▶ WORK ORDER:
Search the records for the string "resWord", then copy each line where it appears.

▶ DATA EXCERPTS:
/-- **KERNEL FORM OF THE U-PAIR SHAPE, SEMANTIC RESIDUALS, ON A WINDOW `Λ' ⊇ Λ₇`.** Square lattice, `t = 1`, rational `0 ≤ UA`, `UB`, `s`,
anchor density `n₀`; letters `d : α → Orb (PolySite Λ')` (inner letters `dΛ`/`f`, origin letters `o`); ONE objective word `X ∈ 𝔄_{box 2 7}`; ONE
SHARED eom word list `EB`. For each vertex `v ∈ {A, B}`: dictionaries `TH_v ↦ H^{(1,s,U_v)}_{Λ'}`, `TE_v ↦ ΓE^{(1,s,U_v)}`, an objective term list
`TX_v` with `termOp d TX_v = Γ(incl h7) X`, density multipliers `μ_v`, slot `ν_v`, cap row `(κ_v, cap_v)`, cut row `(κ_v′, fl_v)`, an abstract
Gram term `TG_v` (`termOp d TG_v = gramForm Λm_v O_v`, `Λm_v ⪰ 0`), moves `(γ_v, wv_v, g_v)` on inner words `SY_v`, charged words `CW_v`
(charges decided on the syntax), anti-Hermitian parts `AV_v`, ANY polynomial `R_v` denoting the residual (`evalPoly d R_v = termOp d (residTG …)` —
a collected normal form or the decoded end of a staged merge chain), ONE rational inequality `β_v ≤ lowerConst R_v + (μ_v 0 + μ_v 1)(n₀/2 − ν_v)`
and the slope identity `μ_v 0 + μ_v 1 = 2·sl_v` (both decidable). THEN
`SquareTTPrimePinnedPairRowU UA UB s capA capB flA flB βA κA κA′ slA βB κB κB′ slB n₀ univ (box 2 7) X`.
[cite: WangEtAl2024, §III] [cite: JanssonChaykinKeil2008, §3] [cite: Bertsekas1999NonlinearProgramming, Prop. 5.1.3] -/
theorem SquareTTPrimePinnedPairRowU.of_residPolys_wide
    (UA : ℚ) (hUA : 0 ≤ UA) (UB s n₀ : ℚ)
    {Λ Λ' : Finset (Site 2)} (h7 : box 2 7 ⊆ Λ') (hΛ : Λ ⊆ Λ') (h8 : thicken Λ 1 ⊆ Λ')
    (h0 : thicken ({0} : Finset (Site 2)) 1 ⊆ Λ') (hz : (0 : Site 2) ∈ Λ')
    -- letters (shared)
    (d : α → Orb (PolySite Λ'))
    (dΛ : β → Orb (PolySite Λ)) (f : β → α) (hf : ∀ b, d (f b) = Orb.embMap (PolySite.incl hΛ) (dΛ b))
    (sp : α → Fin 2) (hsp : ∀ a, (ofLex (d a)).2 = sp a)
    (o : Fin 2 → α) (ho : ∀ σ, d (o σ) = orb (PolySite.pt 0 hz) σ)
    -- the objective word and the SHARED eom words
    (X : FermionOp (box 2 7)) (EB : List (Terms β))
    -- vertex A (issued at `U = UA`)
    (THA : Terms α) (hHA : termOp d THA = (hubbardTTPrimeFermionInteraction 1 (s : ℝ) (UA : ℝ)).localHamiltonian Λ')
    (TEA : Terms α)
    (hEA : termOp d TEA = fermionEmbed (PolySite.incl h0) ((hubbardTTPrimeFermionInteraction 1 (s : ℝ) (UA : ℝ)).meanEnergyObs 1))
    (TXA : Terms α) (hXA : termOp d TXA = fermionEmbed (PolySite.incl h7) X) (μA : Fin 2 → ℚ) (νA κA capA κA' flA : ℚ)
    (TGA : Terms α) {mA : Type*} [Fintype mA] [DecidableEq mA] {ΛmA : Matrix mA mA ℂ} (hΛmA : ΛmA.PosSemidef)
    (OA : mA → FermionOp Λ') (hGA : termOp d TGA = gramForm ΛmA OA)
    {nSA : ℕ} (γA : Fin nSA → DihedralGroup 4) (wvA : Fin nSA → Site 2) (hshA : ∀ l, d4ShiftSet (γA l) (wvA l) Λ ⊆ Λ')
    (gA : Fin nSA → β → α)
    (hgA : ∀ l b, d (gA l b) = Orb.embMap (PolySite.incl (hshA l)) (Orb.embMap (PolySite.d4Emb (γA l) (wvA l) Λ) (dΛ b)))
    (SYA : Fin nSA → Terms β) (CWA : Terms α) (hcwA : ∀ wc ∈ CWA, chargeW wc.1 ≠ 0 ∨ spinChargeW sp wc.1 ≠ 0) (AVA : List (Terms α))
    {RA : CARPoly.Poly α}
    (hRA : evalPoly d RA = termOp d (residTG TXA μA νA o κA capA κA' flA TEA TGA THA f EB gA SYA CWA AVA))
    {βA slA : ℚ} (hβA : βA ≤ lowerConst RA + (μA 0 + μA 1) * (n₀ / 2 - νA)) (hslA : μA 0 + μA 1 = 2 * slA)
    -- vertex B (issued at `U = UB`)
    (THB : Terms α) (hHB : termOp d THB = (hubbardTTPrimeFermionInteraction 1 (s : ℝ) (UB : ℝ)).localHamiltonian Λ')
    (TEB : Terms α)
    (hEB : termOp d TEB = fermionEmbed (PolySite.incl h0) ((hubbardTTPrimeFermionInteraction 1 (s : ℝ) (UB : ℝ)).meanEnergyObs 1))
    (TXB : Terms α) (hXB : termOp d TXB = fermionEmbed (PolySite.incl h7) X) (μB : Fin 2 → ℚ) (νB κB capB κB' flB : ℚ)
    (TGB : Terms α) {mB : Type*} [Fintype mB] [DecidableEq mB] {ΛmB : Matrix mB mB ℂ} (hΛmB : ΛmB.PosSemidef)
    (OB : mB → FermionOp Λ') (hGB : termOp d TGB = gramForm ΛmB OB)
    {nSB : ℕ} (γB : Fin nSB → DihedralGroup 4) (wvB : Fin nSB → Site 2) (hshB : ∀ l, d4ShiftSet (γB l) (wvB l) Λ ⊆ Λ')
    (gB : Fin nSB → β → α)
    (hgB : ∀ l b, d (gB l b) = Orb.embMap (PolySite.incl (hshB l)) (Orb.embMap (PolySite.d4Emb (γB l) (wvB l) Λ) (dΛ b)))
    (SYB : Fin nSB → Terms β) (CWB : Terms α) (hcwB : ∀ wc ∈ CWB, chargeW wc.1 ≠ 0 ∨ spinChargeW sp wc.1 ≠ 0) (AVB : List (Terms α))
    {RB : CARPoly.Poly α}
    (hRB : evalPoly d RB = termOp d (residTG TXB μB νB o κB capB κB' flB TEB TGB THB f EB gB SYB CWB AVB))
    {βB slB : ℚ} (hβB : βB ≤ lowerConst RB + (μB 0 + μB 1) * (n₀ / 2 - νB)) (hslB : μB 0 + μB 1 = 2 * slB) :
    SquareTTPrimePinnedPairRowU (UA : ℝ) (UB : ℝ) (s : ℝ) capA capB flA flB βA κA κA' slA βB κB κB' slB n₀
      Finset.univ (box 2 7) X := by
  have hUr : (0 : ℝ) ≤ ((UA : ℚ) : ℝ) := by exact_mod_cast hUA
  -- (1) the two window identities from the semantic residuals, on the objective `Γ(incl h7) X`
  have hcertA := CARPolyWindow.windowIdentity_of_residPoly hΛ hz d dΛ f hf THA _ hHA TEA _ hEA o ho TXA μA νA κA
    capA κA' flA TGA ΛmA OA hGA EB γA wvA hshA gA hgA SYA CWA AVA hRA
  rw [hXA] at hcertA
  have hcertB := CARPolyWindow.windowIdentity_of_residPoly hΛ hz d dΛ f hf THB _ hHB TEB _ hEB o ho TXB μB νB κB
    capB κB' flB TGB ΛmB OB hGB EB γB wvB hshB gB hgB SYB CWB AVB hRB
  rw [hXB] at hcertB
  -- (2) the charged words are charged (decided on the syntax)
  have hcwA' := CARPolyWindow.charged_of_hcw d sp hsp CWA hcwA
  have hcwB' := CARPolyWindow.charged_of_hcw d sp hsp CWB hcwB
  -- (3) the prices are the engine's `lowerConst`; the slopes are half the expect-row multiplier sums
  have hβA' : ((βA : ℚ) : ℝ) ≤ ((constCoeff RA : ℚ) : ℝ) - ∑ k ∈ (Finset.univ : Finset (Fin RA.length)), ‖resCoeff RA k‖ +
      (∑ σ : Fin 2, ((μA σ : ℚ) : ℝ)) * (((n₀ : ℚ) : ℝ) / 2 - ((νA : ℚ) : ℝ)) := by
    rw [constCoeff_sub_sum_norm_resCoeff RA, Fin.sum_univ_two]
    have h2 : ((βA : ℚ) : ℝ) ≤ (((lowerConst RA + (μA 0 + μA 1) * (n₀ / 2 - νA) : ℚ)) : ℝ) := by exact_mod_cast hβA
    push_cast at h2
    linarith
  have hβB' : ((βB : ℚ) : ℝ) ≤ ((constCoeff RB : ℚ) : ℝ) - ∑ k ∈ (Finset.univ : Finset (Fin RB.length)), ‖resCoeff RB k‖ +
      (∑ σ : Fin 2, ((μB σ : ℚ) : ℝ)) * (((n₀ : ℚ) : ℝ) / 2 - ((νB : ℚ) : ℝ)) := by
    rw [constCoeff_sub_sum_norm_resCoeff RB, Fin.sum_univ_two]
    have h2 : ((βB : ℚ) : ℝ) ≤ (((lowerConst RB + (μB 0 + μB 1) * (n₀ / 2 - νB) : ℚ)) : ℝ) := by exact_mod_cast hβB
    push_cast at h2
    linarith
  have hslA' : 2 * ((slA : ℚ) : ℝ) = ∑ σ : Fin 2, ((μA σ : ℚ) : ℝ) := by
    rw [Fin.sum_univ_two]; exact_mod_cast hslA.symm
  have hslB' : 2 * ((slB : ℚ) : ℝ) = ∑ σ : Fin 2, ((μB σ : ℚ) : ℝ) := by
    rw [Fin.sum_univ_two]; exact_mod_cast hslB.symm
  -- (4) the identity-level pair theorem, with the SHARED eom words `B_k := termOp dΛ (EB.get k)`
  exact SquareTTPrimePinnedPairRowU.of_windowIdentities_wide hUr ((UB : ℚ) : ℝ) ((s : ℚ) : ℝ) n₀ h7 hΛ h8 h0 hz X
    (Finset.univ : Finset (Fin EB.length)) (fun k => termOp dΛ (EB.get k))
    (fun σ => ((μA σ : ℚ) : ℝ)) ((νA : ℚ) : ℝ) capA flA κA κA' hΛmA OA Finset.univ γA wvA hshA (fun l => termOp dΛ (SYA l))
    Finset.univ (fun j => (((CWA.get j).2 : ℚ) : ℂ)) (fun j => wmap d (CWA.get j).1) hcwA' Finset.univ (fun _ => (1 : ℝ))
    (fun m' => termOp d (AVA.get m')) Finset.univ (resCoeff RA) (resWord d RA) hcertA hβA' hslA'
    (fun σ => ((μB σ : ℚ) : ℝ)) ((νB : ℚ) : ℝ) capB flB κB κB' hΛmB OB Finset.univ γB wvB hshB (fun l => termOp dΛ (SYB l))
    Finset.univ (fun j => (((CWB.get j).2 : ℚ) : ℂ)) (fun j => wmap d (CWB.get j).1) hcwB' Finset.univ (fun _ => (1 : ℝ))
    (fun m' => termOp d (AVB.get m')) Finset.univ (resCoeff RB) (resWord d RB) hcertB hβB' hslB'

▶ EXERCISE SOLUTION:
    (fun m' => termOp d (AVA.get m')) Finset.univ (resCoeff RA) (resWord d RA) hcertA hβA' hslA'
    (fun m' => termOp d (AVB.get m')) Finset.univ (resCoeff RB) (resWord d RB) hcertB hβB' hslB'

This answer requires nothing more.